И вскоре оба задымили в своё удовольствие.
– Надолго застряли, не знаете? – поинтересовался Штернер.
– Не успеем сигару выкурить, – усмехнулся поручик в отставке. – Не раз ездил с нашим ямщиком. Всё у Гаврилыча схвачено… – И сразу же перевёл тему: – Как вам девица напротив? Аппетитна, не правда ли? Одного понять не могу – в одиночестве разъезжает или вместе со стариком?…

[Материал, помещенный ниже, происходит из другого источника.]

import Summits.ResolutionOfSingularities.ResolutionOfSingularities.Theorems.UniversalCellsMatroidCellResChartReduction
import HarnessLib

/-!
# `MatroidCellRes` ⇔ its saturated-chart form (crux `UniversalCells.MatroidCellRes`, line `birth`)

Support file for crux item `stmt-ResolutionOfSingularities-15230` (lead prover, continuation c3).

`Theorems/UniversalCellsMatroidCellResChartReduction.lean` proved the crux from a CHART ENGINE that
resolves every saturated integral principal affine chart `Spec (Q_Γ)_g` of a Γ-scheme GLOBALLY.
Here the reduction is sharpened to an EQUIVALENCE: the crux `MatroidCellRes` (all primes `p`, all
`m`, all partial matroid strata `P(p,m,Γ₊,Γ₀)`, all integral `W` open-immersed in a stratum, local
resolvability at every point of `W`) is EQUIVALENT to the same pointwise-local resolvability for
the saturated integral principal affine charts `Spec (Q_Γ)_g` alone
(`matroidCellRes_iff_chartLocallyResolvable`):

* `⇒` (`chartLocallyResolvable_of_matroidCellRes`): `Spec (Q_Γ)_g` is itself an integral scheme
  open-immersed in the stratum `P(p,m,∅,Γ)` — the localisation `Q_Γ → (Q_Γ)_g` is an open
  immersion on spectra and `Q_Γ ≅ S(p,m,∅,Γ) = (Q_Γ)_1` (localisation at a unit); saturation is
  not even needed;
* `⇐` (`matroidCellRes_of_chartLocallyResolvable`): as in `matroidCellRes_of_chartEngine` — the
  glue stubs `stub_affineNbhd`, `stub_saturateAway` put an open `U ∋ w` of `W` inside a saturated
  integral chart `Spec (Q_Γ)_g` by an open immersion `φ`; a resolvable open `W'' ∋ φ(w)` of the chart
  pulls back to the resolvable open `φ⁻¹ W''` of `U` (restriction of `φ` is an open immersion),
  whose image in `W` is the neighbourhood.

Consequently the registered residue stub (N) `stub_saturatedEngineNonintegral` of `Lines/birth.lean`
may be weakened from GLOBAL resolution of the chart to POINTWISE-LOCAL resolvability without losing
the composition, and in that local form "(H) ∧ (N)" is not merely sufficient for the crux but a
PARTITION of an equivalent of it (by whether `Q_Γ` is a domain): nothing is lost by promoting (N).

No new definitions (the chart form is spelled out; `tautMatrix` / `minorIdeal` / `StratumRing` are
the reducible abbreviations of `Theorems/UniversalCellsDefs.lean`).
-/

noncomputable section

-- single-problem summit: the doubled namespace component `ResolutionOfSingularities` is forced
set_option linter.dupNamespace false

open CategoryTheory AlgebraicGeometry Literature.AlgebraicGeometry.Resolution
open Summit.ResolutionOfSingularities.ResolutionOfSingularities.Theses.UniversalCells (MatroidCellRes)
open Summit.ResolutionOfSingularities.ResolutionOfSingularities.Theorems.UniversalCells
  (tautMatrix minorIdeal StratumRing)

namespace Summit.ResolutionOfSingularities.ResolutionOfSingularities.Theorems.MatroidCellRes

/-- **Crux ⇒ chart form.** Under `MatroidCellRes`, every integral principal affine chart
`Spec (Q_Γ)_g` of a Γ-scheme over `𝔽_p` is pointwise-locally resolvable: it is an integral scheme
open-immersed in the stratum `P(p,m,∅,Γ) = Spec (Q_Γ)_1` (composite of the localisation open
immersion `Spec (Q_Γ)_g → Spec Q_Γ` with the isomorphism `Spec Q_Γ ≅ Spec (Q_Γ)_1`). [folklore] -/
theorem chartLocallyResolvable_of_matroidCellRes (h : MatroidCellRes)
    (p : ℕ) (hp : p.Prime) (m : ℕ) (Γ : Set (Fin 3 → Fin 3 ⊕ Fin m))
    (g : MvPolynomial (Fin 3 × Fin m) (ZMod p) ⧸ minorIdeal p m Γ)
    (hdom : IsDomain (Localization.Away g)) (w : Spec (.of (Localization.Away g))) :
    ∃ W' : (Spec (.of (Localization.Away g))).Opens,
      w ∈ W' ∧ Scheme.HasResolution (W' : Scheme.{0}) := by
  classical
  haveI := hdom
  -- `Q_Γ ≅ S(p,m,∅,Γ)`, the localisation of `Q_Γ` away from the unit `∏_{u ∈ ∅} x_u = 1`
  have hs : IsUnit (Ideal.Quotient.mk (minorIdeal p m Γ)
      (∏ u ∈ (∅ : Finset (Fin 3 → Fin 3 ⊕ Fin m)), ((tautMatrix p m).submatrix id u).det)) := by
    rw [Finset.prod_empty, map_one]
    exact isUnit_one
  let eAlg : (MvPolynomial (Fin 3 × Fin m) (ZMod p) ⧸ minorIdeal p m Γ) ≃ₐ[
      MvPolynomial (Fin 3 × Fin m) (ZMod p) ⧸ minorIdeal p m Γ] StratumRing p m ∅ Γ :=
    IsLocalization.atUnits (MvPolynomial (Fin 3 × Fin m) (ZMod p) ⧸ minorIdeal p m Γ)
      (Submonoid.powers (Ideal.Quotient.mk (minorIdeal p m Γ)
        (∏ u ∈ (∅ : Finset (Fin 3 → Fin 3 ⊕ Fin m)), ((tautMatrix p m).submatrix id u).det)))
      (Submonoid.powers_le.mpr hs)
  let ιS : Spec (.of (MvPolynomial (Fin 3 × Fin m) (ZMod p) ⧸ minorIdeal p m Γ)) ⟶
      Spec (.of (StratumRing p m ∅ Γ)) :=
    Spec.map eAlg.symm.toRingEquiv.toCommRingCatIso.hom
  haveI : IsIso ιS := inferInstance
  -- the localisation open immersion `Spec (Q_Γ)_g → Spec Q_Γ`
  let ιT : Spec (.of (Localization.Away g)) ⟶
      Spec (.of (MvPolynomial (Fin 3 × Fin m) (ZMod p) ⧸ minorIdeal p m Γ)) :=
    Spec.map (CommRingCat.ofHom (algebraMap _ (Localization.Away g)))
  haveI : IsOpenImmersion ιT := IsOpenImmersion.of_isLocalization g
  have hi : IsOpenImmersion (ιT ≫ ιS) := inferInstance
  have hW : IsIntegral (Spec (.of (Localization.Away g))) := inferInstance
  exact h p hp m ∅ Γ (Spec (.of (Localization.Away g))) (ιT ≫ ιS) hi hW w

/-- **Chart form ⇒ crux.** If every SATURATED INTEGRAL PRINCIPAL AFFINE CHART `Spec (Q_Γ)_g` of a
Γ-scheme over `𝔽_p` (`(Q_Γ)_g` a domain, `u ∉ Γ ⇒ x_u ≠ 0 in (Q_Γ)_g`) is POINTWISE-LOCALLY
resolvable, then `MatroidCellRes` holds: the glue stubs `stub_affineNbhd`, `stub_saturateAway`
give an open `U ∋ w` of `W` with an open immersion `φ : U → Spec (Q_Γ)_g` into such a chart; a
resolvable open `W'' ∋ φ(w)` of the chart restricts to the resolvable open `φ⁻¹ W''` of `U`
(`φ ∣_ W''` is an open immersion), and its image `U.ι(φ⁻¹ W'') ≅ φ⁻¹ W''` is the neighbourhood
of `w` in `W`. Sharpens `matroidCellRes_of_chartEngine` (global resolution of the chart).
[folklore] -/
theorem matroidCellRes_of_chartLocallyResolvable
    (hC : ∀ p : ℕ, p.Prime → ∀ (m : ℕ) (Γ : Set (Fin 3 → Fin 3 ⊕ Fin m))
      (g : MvPolynomial (Fin 3 × Fin m) (ZMod p) ⧸ minorIdeal p m Γ),
      IsDomain (Localization.Away g) →
        (∀ u : Fin 3 → Fin 3 ⊕ Fin m, u ∉ Γ →
          algebraMap (MvPolynomial (Fin 3 × Fin m) (ZMod p) ⧸ minorIdeal p m Γ)
            (Localization.Away g)
            (Ideal.Quotient.mk (minorIdeal p m Γ) ((tautMatrix p m).submatrix id u).det) ≠ 0) →
        ∀ w : Spec (.of (Localization.Away g)),
          ∃ W' : (Spec (.of (Localization.Away g))).Opens,
            w ∈ W' ∧ Scheme.HasResolution (W' : Scheme.{0})) :
    MatroidCellRes := by
  intro p hp m Γp Γ0 M I W i hi hW w
  classical
  haveI : Fact p.Prime := ⟨hp⟩
  haveI : IsOpenImmersion i := hi
  -- the localisation open immersion `P(p,m,Γ₊,Γ₀) → Z_{Γ₀}` and the composite `W → Z_{Γ₀}`
  let ιP : Spec (.of (StratumRing p m Γp Γ0)) ⟶
      Spec (.of (MvPolynomial (Fin 3 × Fin m) (ZMod p) ⧸ minorIdeal p m Γ0)) :=
    Spec.map (CommRingCat.ofHom (algebraMap (MvPolynomial (Fin 3 × Fin m) (ZMod p) ⧸
      minorIdeal p m Γ0) (StratumRing p m Γp Γ0)))
  haveI : IsOpenImmersion ιP :=
    IsOpenImmersion.of_isLocalization
      (Ideal.Quotient.mk (minorIdeal p m Γ0) (∏ u ∈ Γp, ((tautMatrix p m).submatrix id u).det))
  have hj : IsOpenImmersion (i ≫ ιP) := inferInstance
  -- an integral principal affine chart around `w`, saturated
  obtain ⟨f, U, e, hwU, he, hdomf⟩ := stub_affineNbhd p m Γ0 W (i ≫ ιP) hj hW w
  obtain ⟨Γ, g, eRing, hdomg, hsat⟩ := stub_saturateAway p m Γ0 f hdomf
  let ι : Spec (.of (Localization.Away f)) ⟶ Spec (.of (Localization.Away g)) :=
    Spec.map (eRing.symm.toCommRingCatIso).hom
  haveI : IsIso ι := inferInstance
  haveI : IsOpenImmersion e := he
  haveI hφ : IsOpenImmersion (e ≫ ι) := inferInstance
  -- a resolvable open of the saturated chart around the image of `w`
  obtain ⟨W'', hxW'', hres⟩ := hC p hp m Γ g hdomg hsat ((e ≫ ι).base ⟨w, hwU⟩)
  -- pull it back to `U` (restriction of the open immersion `e ≫ ι`) …
  have hV : Scheme.HasResolution (((e ≫ ι) ⁻¹ᵁ W'' : (U : Scheme.{0}).Opens) : Scheme.{0}) :=
    Scheme.HasResolution.of_isOpenImmersion ((e ≫ ι) ∣_ W'') hres
  -- … and push it into `W` along `U.ι`
  refine ⟨U.ι ''ᵁ ((e ≫ ι) ⁻¹ᵁ W''), ⟨⟨w, hwU⟩, hxW'', rfl⟩, ?_⟩
  exact Scheme.HasResolution.of_isOpenImmersion (U.ι.isoImage ((e ≫ ι) ⁻¹ᵁ W'')).inv hV

/-- **`MatroidCellRes` ⇔ its saturated-chart form.** The crux is EQUIVALENT to: for every prime
`p`, every `m`, every set of column triples `Γ` and every `g ∈ Q_Γ = 𝔽_p[a_ij : 3 × m] ⧸ (x_u, u ∈ Γ)`
with `(Q_Γ)_g` a domain and `Γ` saturated on the chart (`u ∉ Γ ⇒ x_u ≠ 0 in (Q_Γ)_g`), every
point of `Spec (Q_Γ)_g` has an open neighbourhood admitting a resolution of singularities. The
partial matroid strata, `Γ₊`, the integral scheme `W` and its open immersion have all disappeared;
Hu's Theorem 1.3 [cite: Hu2025, Thm. 1.3 (p. 8)] is the sub-case `Q_Γ` a domain (then `Γ` is
automatically saturated on every non-empty chart), and the registered residue (N) of line `birth`
is the sub-case `Q_Γ` not a domain. [folklore] -/
theorem matroidCellRes_iff_chartLocallyResolvable :
    MatroidCellRes ↔
      ∀ p : ℕ, p.Prime → ∀ (m : ℕ) (Γ : Set (Fin 3 → Fin 3 ⊕ Fin m))
        (g : MvPolynomial (Fin 3 × Fin m) (ZMod p) ⧸ minorIdeal p m Γ),
        IsDomain (Localization.Away g) →
          (∀ u : Fin 3 → Fin 3 ⊕ Fin m, u ∉ Γ →
            algebraMap (MvPolynomial (Fin 3 × Fin m) (ZMod p) ⧸ minorIdeal p m Γ)
              (Localization.Away g)
              (Ideal.Quotient.mk (minorIdeal p m Γ) ((tautMatrix p m).submatrix id u).det) ≠ 0) →
          ∀ w : Spec (.of (Localization.Away g)),
            ∃ W' : (Spec (.of (Localization.Away g))).Opens,
              w ∈ W' ∧ Scheme.HasResolution (W' : Scheme.{0}) :=
  ⟨fun h p hp m Γ g hdom _ w => chartLocallyResolvable_of_matroidCellRes h p hp m Γ g hdom w,
    matroidCellRes_of_chartLocallyResolvable⟩

end Summit.ResolutionOfSingularities.ResolutionOfSingularities.Theorems.MatroidCellRes

end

– Честно говоря, не знаю… Я… не «девишник»… – с трудом подбирая уместное слово, ответил молодой немец.
– Кто?!.. – не понял Агафонов.
– То есть… не «бабишник»… – вконец запутался и смутился Штернер.
Агафонов наконец догадался, что тот имел в виду, и громко расхохотался:
– Бабник, хотели вы сказать?… «Бабишник»! Надо же! Смешно!.. Где-нибудь сие словцо вверну обязательно!.. «Бабишник»!.. Ха-ха-ха! А я вот с юных лет подвержен амурной страсти… – то ли хвастливо, то ли с сожалением добавил он. – Как и неумеренному распитию вин. А вы? Неужели и в этом девственник?
– Почему девственник?… – нисколько не обидевшись, ответил молодой человек. – У меня маленький сын в Берлине… Георг… А пью я в меру…
– А я – меру! – вновь хохотнул отставной поручик, выпуская из-под усов сигарный дым. И глядя в непонимающие глаза иностранца, добавил: – Для русского человека мера – это штоф в десять чарок!.. Впрочем, простите за откровенность, господин Штернер! Чёрт меня дери с моей открытостью и широкой натурой! Что думаю, то и говорю. Если вам в Москве тошно будет – милости прошу ко мне в Староконюшенный! Это рядом с Арбатом. «Дом поручика Агафонова». Любой покажет. Домишко хоть и небольшой, зато «своя крепость», как говорят чёртовы «лягушатники».
– «Мой дом – моя крепость» – английская поговорка, – тактично поправил его Штернер.
– Неужели?… – с недоверием протянул поручик и, затоптав сигарный окурок каблуком сапога, добавил: – Ну и чёрт с ними! Что с теми, что с другими!.. Главное, с вами, германцами, договорились не воевать!..
И с опозданием поинтересовался – откуда и зачем приехал в Россию молодой книгоиздатель.
В это же время унтер-офицер внимательно вникал в каждый документ приезжих, освещая бумаги ручным фонарём, а двое часовых-инвалидов привычно занялись проверкой ручной клади.
– Никаких происшествий, Гаврилыч? – поинтересовался солдат, что постарше, у ямщика, который, присев на крыльцо, смотрел, как беззубый Пушкарь самозабвенно разгрызает куриные кости.